Glioblastoma (GBM) is a highly aggressive brain tumor characterized by increased proliferation and resistance to chemotherapy and radiotherapy. A growing body of evidence suggests that only a small subpopulation of malignant glioma cells, called glioma stem cells or glioma-initiating cells (GICs), have true tumorigenic potential and confer glioma radioresistance. DNA-dependent protein kinase catalytic subunit (DNA-PKcs) plays a major role in the repair of DNA double-strand breaks induced by ionizing radiation (IR). Suppression of one of these components of the DNA-PK complex can inhibit the DNA double-strand break repair and radiosensitize the cells. In general, the cell death induced by IR is considered to be apoptotic. Recently, autophagy, an alternative form of programmed cell death, has been shown to contribute significantly to anti-neoplastic effects of radiation therapy. Autophagy is independent of phagocytes and differs from apoptosis by the presence of autophagosomes, autolysosomes, and an intact nucleus in the cell.

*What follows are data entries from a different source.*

import Literature.NumberTheory.EllipticCurves.CMNewformGamma0EulerFactorsPadicCharacter
import HarnessLib

/-!
# The MINIMAL print residue of `Ribet1977_cmNewform_gamma0_eulerFactor_padicCharacter`: ONLY the Euler factors of the `Γ₀` CM newform at the primes
# of `|d_K|·N𝔪`, through the `p`-adic character (Ribet 1977 §3 Remark (3.5), Miyake Thm. 4.6.17/4.8.2, Weil–Serre) — named fact

Topic `NumberTheory/EllipticCurves`; namespace `Literature.NumberTheory.EllipticCurves.ModularForms`. ONE named fact (D-0014, `def X : Prop`, cited): the conjunct
(BAD) of the two-conjunct residual fact `Ribet1977_cmNewform_gamma0_level_and_badEulerFactor_padicCharacter` (`CMNewformGamma0EulerFactorsPadicCharacterResidual.lean`),
with VERBATIM the same binders. Its other conjunct (LEVEL) — `M ∣ |d_K|·N𝔪` — is now a THEOREM of the tree (`IsNewform0.level_dvd_discr_mul_absNorm_of_embCoeff`,
companion file `CMNewformGamma0LevelDvdProofs.lean`: Ribet's CM newform `Ribet1977_cmNewform_gamma0_of_isGrossencharakter_holds` + strong multiplicity one
`IsNewform0.level_eq_of_heckeEigenvalue_eq_holds` + the conjugate newform `GaloisConjugate.exists_isNewform0_conj`, all PROVED), and that file derives the two-conjunct
fact from THIS one (`Ribet1977_cmNewform_gamma0_level_and_badEulerFactor_padicCharacter_of_bad`), so citing consumers may re-key to the smaller print surface.

* (BAD) — **the Euler factors at the primes `ℓ ∣ |d_K|·N𝔪`**, `ℓ ≠ p`: `1 − C(ι a_ℓ(g)) X + 𝟙_{ℓ∤M} C(ℓ) X² = ∏_{w ∋ ℓ, θ unram.} (1 − C(θ(Frob_w)₀₀) X^{f(w∣ℓ)})`.
  Ribet, LNM 601 (1977), §3 Remark (3.5) ("Shimura [26, p. 138] has pointed out that `g` is a newform if `𝔪` is the conductor of `ψ`" — so the newform is
  `Σ_{(𝔞,𝔣)=1} ψ₀(𝔞) q^{N𝔞}` for the primitive `ψ₀` of conductor `𝔣`, `L(f,s) = L(ψ₀,s)`; Miyake Thm. 4.8.2), the Euler product of a primitive form with `χ₀(ℓ) = 0`
  at `ℓ ∣ N` (Miyake Thm. 4.6.17), and the `p`-adic character of `ψ₀` (Weil 1955; Serre 1968 Ch. II §2: unramified at `w ∤ p` iff `w ∤ 𝔣`, `Frob_w ↦ ψ₀(w)`; pinned by
  Chebotarev, Serre Ch. I §2.3).

Rendering: every binder is VERBATIM the residual fact's (see `CMNewformGamma0EulerFactorsPadicCharacter.lean` for the dictionary print ↔ tree); only the conclusion is cut
down to its second conjunct. NOT vendored: higher weight, non-trivial Nebentypus, `𝔣` and `ψ₀` as objects. -- TODO(general form): Ribet Thm. (3.4) in weight `k` on `Γ₁(DM)`.
`lean search 'badEulerFactor|eulerFactor_padicCharacter'` (2026-08-31): the two sibling facts and the proofs files only.

## References
* K. A. Ribet, LNM 601 (1977), §3 Thm. (3.4), Cor. (3.5), Remark (3.5), pp. 34–35. [Ribet1977Nebentypus]
* T. Miyake, *Modular Forms* (1989/2006), Thm. 4.6.17, 4.8.2. [Miyake2006]
* J.-P. Serre, *Abelian ℓ-adic representations and elliptic curves* (1968), Ch. I §2.3, Ch. II §2. [SerreAbelianLadic1968]
-/

noncomputable section

open scoped NumberField ModularForm MatrixGroups
open NumberField IsDedekindDomain CongruenceSubgroup Polynomial
open Literature.NumberTheory.GaloisRepresentations Literature.NumberTheory.LFunctions
  Literature.NumberTheory.Automorphic Literature.NumberTheory.EllipticCurves

namespace Literature.NumberTheory.EllipticCurves.ModularForms

/-- **The Euler factors of the `Γ₀` CM newform of `ψ` at the primes of `|d_K|·N𝔪`, through the `p`-adic character** (the (BAD) conjunct of
`Ribet1977_cmNewform_gamma0_level_and_badEulerFactor_padicCharacter`, same binders): for every prime `ℓ ∣ |d_K|·N𝔪`, `ℓ ≠ p`, every `Tℓ = {w ∋ ℓ : θ unramified at w}`,
arithmetic Frobenii `φ_w` and residue degrees `N(w) = ℓ^{f w}`: `1 − C(ι a_ℓ(g))·X + 𝟙_{ℓ∤M}·C(ℓ)·X² = ∏_{w∈Tℓ} (1 − C(θ(φ_w)₀₀)·X^{f w})` — the newform is
`Σ_{(𝔞,𝔣)=1} ψ₀(𝔞) q^{N𝔞}` (Ribet Remark (3.5)/Shimura; Miyake Thm. 4.8.2), its Euler factors at `ℓ ∣ N` have `χ₀(ℓ) = 0` (Miyake Thm. 4.6.17), and the `p`-adic
character of `ψ₀` is unramified exactly off `p𝔣` with `Frob_w ↦ ψ₀(w)` (Serre 1968 Ch. II §2). [cite: Ribet1977Nebentypus, §3, Remark (3.5) (LNM 601, p. 35)]
[cite: Miyake2006, Thm. 4.6.17, Thm. 4.8.2] [cite: SerreAbelianLadic1968, Ch. I §2.3, Ch. II §2] -/
def Ribet1977_cmNewform_gamma0_badEulerFactor_padicCharacter : Prop :=
  ∀ (K : Type) [Field K] [NumberField K], Module.finrank ℚ K = 2 → IsTotallyComplex K →
    ∀ (σ : K →+* ℂ) (𝔪 : Ideal (𝓞 K)), 𝔪 ≠ ⊥ →
    ∀ (ψ : HeightOneSpectrum (𝓞 K) → ℂ), IsGrossencharakter 𝔪 (embType σ) (embTypeConj σ) ψ →
      (∀ n : ℕ, Odd n → n.Coprime ((discr K).natAbs * Ideal.absNorm 𝔪) →
        idealPow K ψ (Ideal.span {(n : 𝓞 K)}) = (jacobiSym (discr K) n : ℂ) * (n : ℂ) ^ (2 - 1)) →
    ∀ (p : ℕ) [Fact p.Prime] (e : PadicAlgCl p ≃+* ℂ) (M : ℕ) [NeZero M] (g : CuspForm (Gamma0 M) 2)
      (ι : coeffField g →+* PadicAlgCl p), IsNewform0 g →
      (∀ ℓ : ℕ, ℓ.Prime → ¬ ℓ ∣ (discr K).natAbs * Ideal.absNorm 𝔪 →
        embCoeff g ι ℓ = e.symm (∑ᶠ (w : HeightOneSpectrum (𝓞 K)) (_ : Ideal.absNorm w.asIdeal = ℓ), ψ w)) →
    ∀ (S : Set (PadicAlgCl p)) (θ : FramedGaloisRep K (padicCoeffIntegers S) 1),
      (∀ w : HeightOneSpectrum (𝓞 K), ((p : ℕ) : 𝓞 K) ∉ w.asIdeal → ¬ 𝔪 ≤ w.asIdeal →
        θ.IsUnramifiedAt w ∧ ∃ P : Polynomial (padicCoeffIntegers S),
          P.map (padicCoeffIntegers S).subtype = X - C (e.symm (ψ w)) ∧ θ.HasFrobCharpolyAt w P) →
    ∀ (ℓ : ℕ), ℓ.Prime → ℓ ≠ p → ℓ ∣ (discr K).natAbs * Ideal.absNorm 𝔪 →
    ∀ (Tℓ : Finset (HeightOneSpectrum (𝓞 K))) (φ : HeightOneSpectrum (𝓞 K) → Field.absoluteGaloisGroup K) (f : HeightOneSpectrum (𝓞 K) → ℕ),
      (∀ w, w ∈ Tℓ ↔ (((ℓ : ℕ) : 𝓞 K) ∈ w.asIdeal ∧ θ.IsUnramifiedAt w)) →
      (∀ w ∈ Tℓ, ∃ 𝔓 ∈ w.primesAbove, IsArithFrobAt (𝓞 K) (φ w) 𝔓) →
      (∀ w ∈ Tℓ, w.residueCard = ℓ ^ f w) →
      (1 - C (embCoeff g ι ℓ) * X + (if ℓ ∣ M then 0 else C ((ℓ : ℕ) : PadicAlgCl p)) * (X : (PadicAlgCl p)[X]) ^ 2) =
        ∏ w ∈ Tℓ, (1 - C ((((θ (φ w) : GL (Fin 1) (padicCoeffIntegers S)) : Matrix (Fin 1) (Fin 1) (padicCoeffIntegers S)) 0 0 :
            padicCoeffIntegers S) : PadicAlgCl p) * (X : (PadicAlgCl p)[X]) ^ f w)

end Literature.NumberTheory.EllipticCurves.ModularForms

end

Little is known, however, regarding the relationship between DNA-PKcs and IR-induced autophagy in GICs. In the present study, we constructed plasmids encoding short hairpin RNA (shRNA) targeting DNA-PKcs, which were then transfected into GICs. Then, we used GICs and DNA-PKcs-RNAi transfected cells to investigate the role of DNA-PKcs in IR-induced apoptotic and autophagic cell death. IR induced massive autophagic cell death in DNA-PKcs-RNAi transfected cells, but only occasional apoptotic cells were detected among GICs. Specific inhibition of DNA-PKcs in GICs induced autophagy and radiosensitized the cells. Our results suggest that such radiation-induced autophagy may enhance the effect of glioma therapies.